**Task item:**
Only one stretch of the records below should be repeated. It starts with the line containing "(hfar0 u hu).1" and goes on through the line containing "no closed crossing", exactly as written.

**Data extract:**

◆ ◆ ◆ ◆ ◆ ◆ ◆

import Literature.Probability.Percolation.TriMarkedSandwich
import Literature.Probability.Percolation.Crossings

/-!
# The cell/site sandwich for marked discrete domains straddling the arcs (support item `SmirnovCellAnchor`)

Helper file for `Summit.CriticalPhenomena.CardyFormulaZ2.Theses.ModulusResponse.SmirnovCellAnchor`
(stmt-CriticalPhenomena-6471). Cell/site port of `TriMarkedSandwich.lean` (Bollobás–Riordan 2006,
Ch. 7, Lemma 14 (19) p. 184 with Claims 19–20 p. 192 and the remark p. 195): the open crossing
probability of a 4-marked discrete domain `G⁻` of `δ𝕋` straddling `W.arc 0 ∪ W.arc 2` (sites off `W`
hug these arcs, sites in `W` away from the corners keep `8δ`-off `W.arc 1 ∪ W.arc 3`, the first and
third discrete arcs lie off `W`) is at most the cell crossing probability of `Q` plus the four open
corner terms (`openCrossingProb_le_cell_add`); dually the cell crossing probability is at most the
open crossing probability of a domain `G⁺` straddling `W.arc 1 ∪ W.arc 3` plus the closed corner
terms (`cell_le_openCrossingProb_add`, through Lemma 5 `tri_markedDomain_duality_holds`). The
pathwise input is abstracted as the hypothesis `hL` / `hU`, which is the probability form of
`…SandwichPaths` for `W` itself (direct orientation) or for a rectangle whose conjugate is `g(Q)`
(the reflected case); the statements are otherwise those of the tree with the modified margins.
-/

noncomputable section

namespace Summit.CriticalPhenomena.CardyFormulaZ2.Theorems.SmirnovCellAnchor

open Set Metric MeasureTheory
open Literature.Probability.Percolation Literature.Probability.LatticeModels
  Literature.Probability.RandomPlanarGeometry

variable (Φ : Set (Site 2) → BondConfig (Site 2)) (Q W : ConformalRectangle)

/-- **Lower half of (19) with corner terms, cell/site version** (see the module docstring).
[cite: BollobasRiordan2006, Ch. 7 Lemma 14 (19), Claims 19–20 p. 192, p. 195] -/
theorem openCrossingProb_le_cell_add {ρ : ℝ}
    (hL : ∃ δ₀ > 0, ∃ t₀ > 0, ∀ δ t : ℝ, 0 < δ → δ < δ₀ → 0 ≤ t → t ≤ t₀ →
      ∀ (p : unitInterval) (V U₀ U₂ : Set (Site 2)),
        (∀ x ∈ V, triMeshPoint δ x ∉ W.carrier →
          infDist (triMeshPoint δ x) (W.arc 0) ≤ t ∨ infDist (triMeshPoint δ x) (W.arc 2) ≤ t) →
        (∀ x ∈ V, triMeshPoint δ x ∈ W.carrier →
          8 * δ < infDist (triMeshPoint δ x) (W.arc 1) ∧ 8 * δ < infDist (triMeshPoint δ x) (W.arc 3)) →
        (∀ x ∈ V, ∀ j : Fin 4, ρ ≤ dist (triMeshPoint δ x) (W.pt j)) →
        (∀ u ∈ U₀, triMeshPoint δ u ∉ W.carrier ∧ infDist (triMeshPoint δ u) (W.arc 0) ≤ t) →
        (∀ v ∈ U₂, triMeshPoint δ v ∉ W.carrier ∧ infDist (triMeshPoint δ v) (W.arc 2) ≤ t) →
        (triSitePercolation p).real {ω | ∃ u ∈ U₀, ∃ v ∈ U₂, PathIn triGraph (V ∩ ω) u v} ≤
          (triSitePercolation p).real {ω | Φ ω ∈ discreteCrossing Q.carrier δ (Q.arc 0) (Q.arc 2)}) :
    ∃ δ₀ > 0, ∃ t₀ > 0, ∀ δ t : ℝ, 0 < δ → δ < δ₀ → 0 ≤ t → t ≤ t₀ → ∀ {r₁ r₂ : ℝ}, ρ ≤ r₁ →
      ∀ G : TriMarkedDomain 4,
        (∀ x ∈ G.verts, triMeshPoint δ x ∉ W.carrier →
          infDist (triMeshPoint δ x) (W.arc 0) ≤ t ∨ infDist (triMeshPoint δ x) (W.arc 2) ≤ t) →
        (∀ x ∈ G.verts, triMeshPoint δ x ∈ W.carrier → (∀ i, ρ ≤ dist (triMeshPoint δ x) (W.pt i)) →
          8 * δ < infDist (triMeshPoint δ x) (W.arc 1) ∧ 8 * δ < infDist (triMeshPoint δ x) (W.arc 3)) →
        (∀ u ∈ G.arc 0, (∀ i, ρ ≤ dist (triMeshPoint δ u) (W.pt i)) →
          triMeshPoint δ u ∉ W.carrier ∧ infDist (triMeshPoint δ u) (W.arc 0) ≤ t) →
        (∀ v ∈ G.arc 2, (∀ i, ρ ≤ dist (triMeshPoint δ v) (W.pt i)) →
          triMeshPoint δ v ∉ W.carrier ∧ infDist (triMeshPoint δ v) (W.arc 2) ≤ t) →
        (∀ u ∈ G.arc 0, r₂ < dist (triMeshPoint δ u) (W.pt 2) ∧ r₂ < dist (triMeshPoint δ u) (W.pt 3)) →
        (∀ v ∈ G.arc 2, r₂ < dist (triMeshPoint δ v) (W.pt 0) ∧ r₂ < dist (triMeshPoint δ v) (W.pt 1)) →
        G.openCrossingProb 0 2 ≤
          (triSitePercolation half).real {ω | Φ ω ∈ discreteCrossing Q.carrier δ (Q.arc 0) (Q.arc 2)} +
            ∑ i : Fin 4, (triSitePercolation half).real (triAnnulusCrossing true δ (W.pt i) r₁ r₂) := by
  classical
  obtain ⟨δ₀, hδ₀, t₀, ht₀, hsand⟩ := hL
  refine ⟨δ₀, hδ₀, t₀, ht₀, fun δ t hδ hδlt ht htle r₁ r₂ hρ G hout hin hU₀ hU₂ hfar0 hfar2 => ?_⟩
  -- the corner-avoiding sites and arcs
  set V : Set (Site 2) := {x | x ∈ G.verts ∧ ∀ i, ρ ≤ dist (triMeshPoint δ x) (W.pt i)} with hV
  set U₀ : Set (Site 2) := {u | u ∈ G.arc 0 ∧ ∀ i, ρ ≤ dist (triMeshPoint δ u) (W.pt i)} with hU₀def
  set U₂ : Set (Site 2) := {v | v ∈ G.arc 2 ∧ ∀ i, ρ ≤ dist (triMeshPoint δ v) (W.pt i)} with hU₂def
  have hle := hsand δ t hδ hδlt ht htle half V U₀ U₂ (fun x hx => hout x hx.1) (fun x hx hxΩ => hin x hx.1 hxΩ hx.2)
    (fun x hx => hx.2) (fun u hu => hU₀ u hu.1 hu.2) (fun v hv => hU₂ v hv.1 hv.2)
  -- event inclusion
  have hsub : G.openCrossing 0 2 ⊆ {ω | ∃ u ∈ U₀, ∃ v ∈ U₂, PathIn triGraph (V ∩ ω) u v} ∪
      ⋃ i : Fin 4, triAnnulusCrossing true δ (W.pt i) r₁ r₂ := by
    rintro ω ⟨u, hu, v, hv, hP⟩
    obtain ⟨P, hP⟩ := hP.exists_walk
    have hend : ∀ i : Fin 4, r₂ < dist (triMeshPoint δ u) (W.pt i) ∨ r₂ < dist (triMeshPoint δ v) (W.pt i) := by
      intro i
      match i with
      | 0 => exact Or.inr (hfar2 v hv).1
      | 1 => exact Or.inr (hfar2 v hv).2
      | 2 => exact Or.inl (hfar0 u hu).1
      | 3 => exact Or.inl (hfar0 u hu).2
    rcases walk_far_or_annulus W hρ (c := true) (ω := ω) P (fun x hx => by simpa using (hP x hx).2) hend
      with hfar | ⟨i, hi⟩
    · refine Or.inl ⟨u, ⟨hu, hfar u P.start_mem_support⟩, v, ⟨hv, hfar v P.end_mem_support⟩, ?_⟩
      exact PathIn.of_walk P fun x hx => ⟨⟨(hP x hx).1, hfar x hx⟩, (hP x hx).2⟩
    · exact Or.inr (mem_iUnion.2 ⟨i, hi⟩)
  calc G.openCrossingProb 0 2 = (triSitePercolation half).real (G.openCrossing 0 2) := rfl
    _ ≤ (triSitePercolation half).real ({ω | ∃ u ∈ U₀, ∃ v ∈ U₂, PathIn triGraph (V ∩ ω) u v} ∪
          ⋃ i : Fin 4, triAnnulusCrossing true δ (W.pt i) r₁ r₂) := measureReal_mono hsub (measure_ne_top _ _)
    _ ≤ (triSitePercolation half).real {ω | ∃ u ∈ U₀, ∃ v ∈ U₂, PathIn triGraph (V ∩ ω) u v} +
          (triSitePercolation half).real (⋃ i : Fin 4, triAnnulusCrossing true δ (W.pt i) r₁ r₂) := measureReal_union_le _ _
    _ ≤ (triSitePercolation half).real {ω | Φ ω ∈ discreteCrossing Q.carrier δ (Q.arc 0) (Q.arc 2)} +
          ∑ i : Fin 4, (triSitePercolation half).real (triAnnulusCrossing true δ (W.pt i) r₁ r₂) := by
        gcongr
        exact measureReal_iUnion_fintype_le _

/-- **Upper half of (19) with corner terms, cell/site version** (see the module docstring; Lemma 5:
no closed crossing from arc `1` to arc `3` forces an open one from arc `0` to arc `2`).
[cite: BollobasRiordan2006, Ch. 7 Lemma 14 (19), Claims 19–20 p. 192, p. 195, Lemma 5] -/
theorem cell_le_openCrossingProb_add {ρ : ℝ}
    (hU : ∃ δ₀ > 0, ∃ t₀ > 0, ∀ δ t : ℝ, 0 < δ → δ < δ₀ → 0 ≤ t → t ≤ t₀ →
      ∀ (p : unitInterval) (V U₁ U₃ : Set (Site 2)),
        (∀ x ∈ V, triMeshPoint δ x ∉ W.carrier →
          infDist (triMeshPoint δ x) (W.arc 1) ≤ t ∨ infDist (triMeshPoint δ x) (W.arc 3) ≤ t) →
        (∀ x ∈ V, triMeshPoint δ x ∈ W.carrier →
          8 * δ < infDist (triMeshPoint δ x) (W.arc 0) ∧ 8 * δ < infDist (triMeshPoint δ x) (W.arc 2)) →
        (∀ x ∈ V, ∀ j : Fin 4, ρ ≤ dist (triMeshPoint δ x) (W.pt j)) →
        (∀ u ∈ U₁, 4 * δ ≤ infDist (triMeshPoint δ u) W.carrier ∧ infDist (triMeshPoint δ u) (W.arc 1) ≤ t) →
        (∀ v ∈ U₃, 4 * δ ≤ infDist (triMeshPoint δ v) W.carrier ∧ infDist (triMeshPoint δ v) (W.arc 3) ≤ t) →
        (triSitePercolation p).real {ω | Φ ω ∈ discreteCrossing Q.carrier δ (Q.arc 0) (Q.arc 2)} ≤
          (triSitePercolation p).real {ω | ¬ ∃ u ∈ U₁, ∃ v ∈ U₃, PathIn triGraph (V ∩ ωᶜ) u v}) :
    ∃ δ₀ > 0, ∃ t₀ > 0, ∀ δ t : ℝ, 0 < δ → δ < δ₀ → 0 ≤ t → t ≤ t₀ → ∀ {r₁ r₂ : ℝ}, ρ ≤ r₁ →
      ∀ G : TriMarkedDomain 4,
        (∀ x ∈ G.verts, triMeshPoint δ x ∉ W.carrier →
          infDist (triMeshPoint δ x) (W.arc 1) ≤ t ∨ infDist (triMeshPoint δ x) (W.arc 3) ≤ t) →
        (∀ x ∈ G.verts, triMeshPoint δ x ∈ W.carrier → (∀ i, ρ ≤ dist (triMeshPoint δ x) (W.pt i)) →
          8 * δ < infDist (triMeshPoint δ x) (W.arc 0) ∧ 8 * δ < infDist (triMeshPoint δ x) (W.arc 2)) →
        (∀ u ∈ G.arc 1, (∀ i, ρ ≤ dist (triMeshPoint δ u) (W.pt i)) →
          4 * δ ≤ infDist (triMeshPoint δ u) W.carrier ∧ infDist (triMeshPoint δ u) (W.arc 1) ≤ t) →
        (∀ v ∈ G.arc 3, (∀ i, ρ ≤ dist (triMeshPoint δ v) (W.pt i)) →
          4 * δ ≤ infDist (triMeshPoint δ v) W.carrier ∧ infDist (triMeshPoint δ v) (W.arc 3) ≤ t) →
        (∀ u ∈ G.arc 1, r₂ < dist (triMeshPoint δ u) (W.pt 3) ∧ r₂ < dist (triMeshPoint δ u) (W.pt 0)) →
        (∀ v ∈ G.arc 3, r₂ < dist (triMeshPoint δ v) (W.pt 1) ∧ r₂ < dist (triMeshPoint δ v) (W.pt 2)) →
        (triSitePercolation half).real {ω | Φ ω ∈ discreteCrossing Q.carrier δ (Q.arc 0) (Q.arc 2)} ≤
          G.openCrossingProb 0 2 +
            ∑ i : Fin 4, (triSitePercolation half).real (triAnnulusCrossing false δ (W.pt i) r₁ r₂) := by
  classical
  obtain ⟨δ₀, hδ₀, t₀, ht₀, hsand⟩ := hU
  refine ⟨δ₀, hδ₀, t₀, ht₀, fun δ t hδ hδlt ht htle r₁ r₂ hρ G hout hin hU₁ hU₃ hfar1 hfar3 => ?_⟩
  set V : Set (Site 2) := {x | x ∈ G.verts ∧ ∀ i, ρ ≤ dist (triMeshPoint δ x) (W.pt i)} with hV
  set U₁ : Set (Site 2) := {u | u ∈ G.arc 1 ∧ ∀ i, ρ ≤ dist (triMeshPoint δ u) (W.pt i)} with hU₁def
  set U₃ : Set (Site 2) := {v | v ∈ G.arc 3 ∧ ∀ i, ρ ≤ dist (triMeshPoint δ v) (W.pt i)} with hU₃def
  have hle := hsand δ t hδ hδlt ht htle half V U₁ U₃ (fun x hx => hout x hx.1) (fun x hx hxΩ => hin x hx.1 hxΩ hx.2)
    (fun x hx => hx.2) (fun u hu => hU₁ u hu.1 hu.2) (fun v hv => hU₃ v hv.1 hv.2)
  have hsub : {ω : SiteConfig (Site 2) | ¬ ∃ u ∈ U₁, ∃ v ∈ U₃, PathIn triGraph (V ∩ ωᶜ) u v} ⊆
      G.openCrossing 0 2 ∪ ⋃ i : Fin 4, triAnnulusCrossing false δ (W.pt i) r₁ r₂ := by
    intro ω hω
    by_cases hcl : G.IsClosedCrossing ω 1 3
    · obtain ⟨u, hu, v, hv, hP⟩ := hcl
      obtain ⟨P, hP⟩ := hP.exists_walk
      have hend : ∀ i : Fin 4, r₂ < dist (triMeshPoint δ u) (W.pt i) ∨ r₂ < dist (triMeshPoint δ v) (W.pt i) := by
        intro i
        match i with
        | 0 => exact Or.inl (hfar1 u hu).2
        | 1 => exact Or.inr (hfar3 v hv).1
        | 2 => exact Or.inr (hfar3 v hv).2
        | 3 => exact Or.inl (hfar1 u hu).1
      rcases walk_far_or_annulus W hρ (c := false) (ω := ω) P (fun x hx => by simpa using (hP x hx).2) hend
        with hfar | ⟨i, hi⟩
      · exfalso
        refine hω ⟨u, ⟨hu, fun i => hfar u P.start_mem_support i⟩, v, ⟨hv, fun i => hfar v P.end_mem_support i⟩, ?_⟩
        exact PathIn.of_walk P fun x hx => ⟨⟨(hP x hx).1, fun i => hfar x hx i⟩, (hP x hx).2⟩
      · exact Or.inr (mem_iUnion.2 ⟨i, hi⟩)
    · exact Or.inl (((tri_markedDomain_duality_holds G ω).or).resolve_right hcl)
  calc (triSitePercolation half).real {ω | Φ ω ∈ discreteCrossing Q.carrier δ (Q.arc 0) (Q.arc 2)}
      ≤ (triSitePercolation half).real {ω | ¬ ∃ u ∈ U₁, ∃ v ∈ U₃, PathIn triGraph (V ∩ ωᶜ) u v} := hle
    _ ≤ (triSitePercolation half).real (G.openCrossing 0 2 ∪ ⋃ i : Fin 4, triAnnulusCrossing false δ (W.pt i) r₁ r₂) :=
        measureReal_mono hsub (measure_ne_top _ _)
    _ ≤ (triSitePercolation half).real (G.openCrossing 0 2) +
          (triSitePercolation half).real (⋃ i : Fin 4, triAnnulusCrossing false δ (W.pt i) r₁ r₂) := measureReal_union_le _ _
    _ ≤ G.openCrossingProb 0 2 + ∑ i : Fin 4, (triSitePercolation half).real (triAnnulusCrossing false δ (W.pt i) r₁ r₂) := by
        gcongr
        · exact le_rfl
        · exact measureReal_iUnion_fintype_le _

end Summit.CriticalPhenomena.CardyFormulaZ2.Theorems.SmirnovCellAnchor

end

◆ ◆ ◆ ◆ ◆ ◆ ◆

**Answer to the exercise:**
      | 2 => exact Or.inl (hfar0 u hu).1
      | 3 => exact Or.inl (hfar0 u hu).2
    rcases walk_far_or_annulus W hρ (c := true) (ω := ω) P (fun x hx => by simpa using (hP x hx).2) hend
      with hfar | ⟨i, hi⟩
    · refine Or.inl ⟨u, ⟨hu, hfar u P.start_mem_support⟩, v, ⟨hv, hfar v P.end_mem_support⟩, ?_⟩
      exact PathIn.of_walk P fun x hx => ⟨⟨(hP x hx).1, hfar x hx⟩, (hP x hx).2⟩
    · exact Or.inr (mem_iUnion.2 ⟨i, hi⟩)
  calc G.openCrossingProb 0 2 = (triSitePercolation half).real (G.openCrossing 0 2) := rfl
    _ ≤ (triSitePercolation half).real ({ω | ∃ u ∈ U₀, ∃ v ∈ U₂, PathIn triGraph (V ∩ ω) u v} ∪
          ⋃ i : Fin 4, triAnnulusCrossing true δ (W.pt i) r₁ r₂) := measureReal_mono hsub (measure_ne_top _ _)
    _ ≤ (triSitePercolation half).real {ω | ∃ u ∈ U₀, ∃ v ∈ U₂, PathIn triGraph (V ∩ ω) u v} +
          (triSitePercolation half).real (⋃ i : Fin 4, triAnnulusCrossing true δ (W.pt i) r₁ r₂) := measureReal_union_le _ _
    _ ≤ (triSitePercolation half).real {ω | Φ ω ∈ discreteCrossing Q.carrier δ (Q.arc 0) (Q.arc 2)} +
          ∑ i : Fin 4, (triSitePercolation half).real (triAnnulusCrossing true δ (W.pt i) r₁ r₂) := by
        gcongr
        exact measureReal_iUnion_fintype_le _

/-- **Upper half of (19) with corner terms, cell/site version** (see the module docstring; Lemma 5:
no closed crossing from arc `1` to arc `3` forces an open one from arc `0` to arc `2`).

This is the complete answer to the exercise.